Comment choisir son pédiatre ?

Il est important de choisir un bon pédiatre : il suivra votre enfant de sa naissance à ses 18 ans ! Retrouvez tous nos conseils pour faire le meilleur choix dans cet article !

Dans le chapitre "Le monde médical" de l'ouvrage "Vous, Parents" du Dr Arnault Pfersdorff, est abordé la question du choix du pédiatre : que faire si l'on en trouve pas ? Comment les joindre en cas d'urgence ? Toutes vos réponses ici !

 

Le choix du pédiatre : quelles qualités doit-il avoir avant tout ?

 

Qu'est-ce qu'un pédiatre ?

Le pédiatre est un médecin spécialiste du nourrisson, de l’enfant et de l’adolescent, plus précisément de la naissance jusqu’à l’âge de 18 ans une fois la croissance terminée. Il intervient aussi autour de l’accouchement comme pédiatre réanimateur. Les maternités françaises doivent contracter avec un ou plusieurs pédiatres compétents, selon le type de maternité (niveau 1, 2 ou 3).

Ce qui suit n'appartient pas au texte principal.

/-- **A non-zero null vector has non-trivial constants** off the axis and off the horizons
(`Σ ≠ 0`, `μ² ≠ 1`, `Δ ≠ 0`): if `E = L = Q = 0` then `Σ² (wʳ)² = R ≡ 0` gives `wʳ = 0`,
`Q = p_θ² = 0` gives `w^μ = 0`, and `E = L = 0` is a linear system in `(w⁰, w^φ)` of determinant
`(1 − μ²) Δ`. [folklore] -/
theorem constants_ne_zero (hu : u ∈ regularSet a) (hΔ : u 1 ^ 2 - 2 * M * u 1 + a ^ 2 ≠ 0)
    {w : E4} (hw : w ≠ 0) (hnull : bilin M a u w w = 0) :
    energy M a u w ≠ 0 ∨ angMom M a u w ≠ 0 ∨ carterQ M a u w ≠ 0 := by
  have hS := hu.1
  have hP := hu.2
  by_contra h
  push Not at h
  obtain ⟨hE, hL, hQ⟩ := h
  apply hw
  -- `wʳ = 0` from the radial identity
  have hI := sq_sigma_mul_sq_sub_nullRadialPotential (M := M) hu w
  rw [hE, hL, hQ, hnull] at hI
  have hR0 : nullRadialPotential M a 0 0 0 (u 1) = 0 := by unfold nullRadialPotential; ring
  rw [hR0] at hI
  have h1 : w 1 = 0 := by
    have : sigma a u ^ 2 * w 1 ^ 2 = 0 := by linarith
    rcases mul_eq_zero.1 this with h | h
    · exact absurd (pow_eq_zero_iff (n := 2) (by norm_num) |>.1 h) hS
    · exact pow_eq_zero_iff (n := 2) (by norm_num) |>.1 h
  -- `w^μ = 0` from `Q = 0`
  have h2 : w 2 = 0 := by
    have hQ' := hQ
    unfold carterQ at hQ'
    rw [hE, hL] at hQ'
    have : sigma a u ^ 2 * w 2 ^ 2 / sinSq u = 0 := by
      have e : sigma a u ^ 2 * w 2 ^ 2 / sinSq u -
          u 2 ^ 2 * (a ^ 2 * (0 : ℝ) ^ 2 - (0 : ℝ) ^ 2 / sinSq u) =
            sigma a u ^ 2 * w 2 ^ 2 / sinSq u := by ring
      rw [e] at hQ'
      exact hQ'
    rw [div_eq_zero_iff] at this
    rcases this with h | h
    · rcases mul_eq_zero.1 h with h | h
      · exact absurd (pow_eq_zero_iff (n := 2) (by norm_num) |>.1 h) hS
      · exact pow_eq_zero_iff (n := 2) (by norm_num) |>.1 h
    · exact absurd h hP
  -- the `(t*, φ)` block
  have hE' : (1 - h00 M a u) * w 0 - h03 M a u * w 3 = 0 := by
    rw [energy_eq, h1] at hE
    linarith
  have hL' : c33 M a u * w 3 + h03 M a u * w 0 = 0 := by
    rw [angMom_eq, h1] at hL
    linarith
  have hdet := one_sub_h00_mul_c33_add_sq (M := M) hS
  have hdet0 : (1 - h00 M a u) * c33 M a u + h03 M a u ^ 2 ≠ 0 := by
    rw [hdet]; exact mul_ne_zero hP hΔ
  have h0 : w 0 = 0 := by
    have : ((1 - h00 M a u) * c33 M a u + h03 M a u ^ 2) * w 0 = 0 := by
      have e : ((1 - h00 M a u) * c33 M a u + h03 M a u ^ 2) * w 0 =
          c33 M a u * ((1 - h00 M a u) * w 0 - h03 M a u * w 3) +
            h03 M a u * (c33 M a u * w 3 + h03 M a u * w 0) := by ring
      rw [e, hE', hL']; ring
    rcases mul_eq_zero.1 this with h | h
    · exact absurd h hdet0
    · exact h
  have h3 : w 3 = 0 := by
    have : ((1 - h00 M a u) * c33 M a u + h03 M a u ^ 2) * w 3 = 0 := by
      have e : ((1 - h00 M a u) * c33 M a u + h03 M a u ^ 2) * w 3 =
          (1 - h00 M a u) * (c33 M a u * w 3 + h03 M a u * w 0) -
            h03 M a u * ((1 - h00 M a u) * w 0 - h03 M a u * w 3) := by ring
      rw [e, hE', hL']; ring
    rcases mul_eq_zero.1 this with h | h
    · exact absurd h hdet0
    · exact h
  ext i
  fin_cases i
  · exact h0
  · exact h1
  · exact h2
  · exact h3

/-! ### The sign of the radial acceleration off the photon shell -/

/-- `Δ(r) = r² − 2Mr + a² > 0` beyond the outer horizon `r > r₊ = M + √(M² − a²)` (`|a| ≤ M`).
[folklore] -/
theorem delta_pos_of_rPlus_lt {M a r : ℝ} (ha : |a| ≤ M) (hr : rPlus M a < r) :
    0 < r ^ 2 - 2 * M * r + a ^ 2 := by
  have hMa : 0 ≤ M ^ 2 - a ^ 2 := by nlinarith [abs_nonneg a, sq_abs a]
  have hs : 0 ≤ √(M ^ 2 - a ^ 2) := Real.sqrt_nonneg _
  have hs2 : √(M ^ 2 - a ^ 2) ^ 2 = M ^ 2 - a ^ 2 := Real.sq_sqrt hMa
  unfold rPlus at hr
  nlinarith

/-- At an off-axis point beyond the outer horizon the chart point is regular and `Δ > 0`.
[folklore] -/
theorem mem_regularSet_of_rPlus_lt {M : ℝ} (hM : 0 < M) (hr : rPlus M a < u 1)
    (hμ : u 2 ^ 2 < 1) : u ∈ regularSet a := by
  have hr0 : 0 < u 1 := by
    have : M ≤ rPlus M a := by
      unfold rPlus; linarith [Real.sqrt_nonneg (M ^ 2 - a ^ 2)]
    linarith
  refine ⟨?_, ?_⟩
  · unfold sigma; positivity
  · unfold sinSq; linarith

/-- **Inward pseudo-convexity below the inner photon orbit (apocentres).** In sub-extremal Kerr
(`0 < M`, `|a| < M`), at every off-axis chart point with `r₊ < r < r_ph⁺ = photonOrbitRadius M (−|a|)`,
every non-zero NULL vector `w` tangent to the cylinder `{r = const}` (`wʳ = 0`) has
`hessR(u, w) = Hess_g r (w, w) < 0`: the tangential null geodesic has a strict apocentre, i.e. the
cylinder is strongly null pseudo-convex towards `{r < c}` — for every Killing energy, the
ergoregion's `E ≤ 0` included. Proof: `Hess_g r(w,w) = R′(r)/(2Σ²)` with `R(r) = 0`
(the two identities on the null cone), `(E, L, Q)` Θ-admissible and non-trivial, and
`Kerr.deriv_nullRadialPotential_neg_of_lt_photonOrbitRadius_neg`. The axis `μ = ±1` is outside the
chart. [cite: IonescuKlainerman2012, Def. 1.1] -/
theorem hessR_neg_of_lt_photonOrbitRadius_neg {M : ℝ} (hM : 0 < M) (ha : |a| < M)
    (hr₁ : rPlus M a < u 1) (hr₂ : u 1 < photonOrbitRadius M (-|a|)) (hμ : u 2 ^ 2 < 1)
    {w : E4} (hw : w ≠ 0) (hnull : bilin M a u w w = 0) (htan : w 1 = 0) :
    hessR M a u w < 0 := by
  have hu : u ∈ regularSet a := mem_regularSet_of_rPlus_lt hM hr₁ hμ
  have hΔ : 0 < u 1 ^ 2 - 2 * M * u 1 + a ^ 2 := delta_pos_of_rPlus_lt ha.le hr₁
  have hS : 0 < sigma a u ^ 2 := by positivity [hu.1]
  set E := energy M a u w
  set L := angMom M a u w
  set Q := carterQ M a u w
  have hroot : nullRadialPotential M a E L Q (u 1) = 0 := by
    have h := sq_sigma_mul_sq_sub_nullRadialPotential (M := M) hu w
    rw [htan, hnull] at h
    simpa using h
  have hadm : NullThetaAdmissible a E L Q := nullThetaAdmissible_constants hμ w
  have hne : E ≠ 0 ∨ L ≠ 0 ∨ Q ≠ 0 := constants_ne_zero hu hΔ.ne' hw hnull
  have hd : deriv (nullRadialPotential M a E L Q) (u 1) < 0 :=
    deriv_nullRadialPotential_neg_of_lt_photonOrbitRadius_neg hM ha hr₁ hr₂ hadm hne hroot
  have hII := two_mul_sq_sigma_mul_hessR_sub_deriv (M := M) hu htan
  rw [hnull, mul_zero] at hII
  have : 2 * sigma a u ^ 2 * hessR M a u w < 0 := by linarith
  nlinarith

Sa formation requiert le cursus classique de sept années de médecine, suivi d’une spécialisation par l’intermédiaire d’un diplôme d’études spécialisées (DES), soit un cursus universitaire de 11 à 12 ans.
Les parents d’un enfant âgé de moins de 16 ans peuvent accéder directement au pédiatre et le déclarer comme médecin traitant. À 16 ans, l’adolescent possède sa propre carte Vitale et il pourra choisir comme médecin traitant référent son pédiatre ou tout autre médecin.

 

Que faire si je n'en trouve pas ?

En cas de difficultés pour accéder à un pédiatre (à la campagne ou si les agendas sont bien remplis), vous pouvez bien entendu faire appel à un médecin généraliste. La plupart d’entre eux ont fait des stages en service de pédiatrie et ont acquis en consultation quotidienne de bonnes expériences pédiatriques pour le suivi courant. En cas de pathologie plus complexe, ils adresseront votre enfant à un pédiatre.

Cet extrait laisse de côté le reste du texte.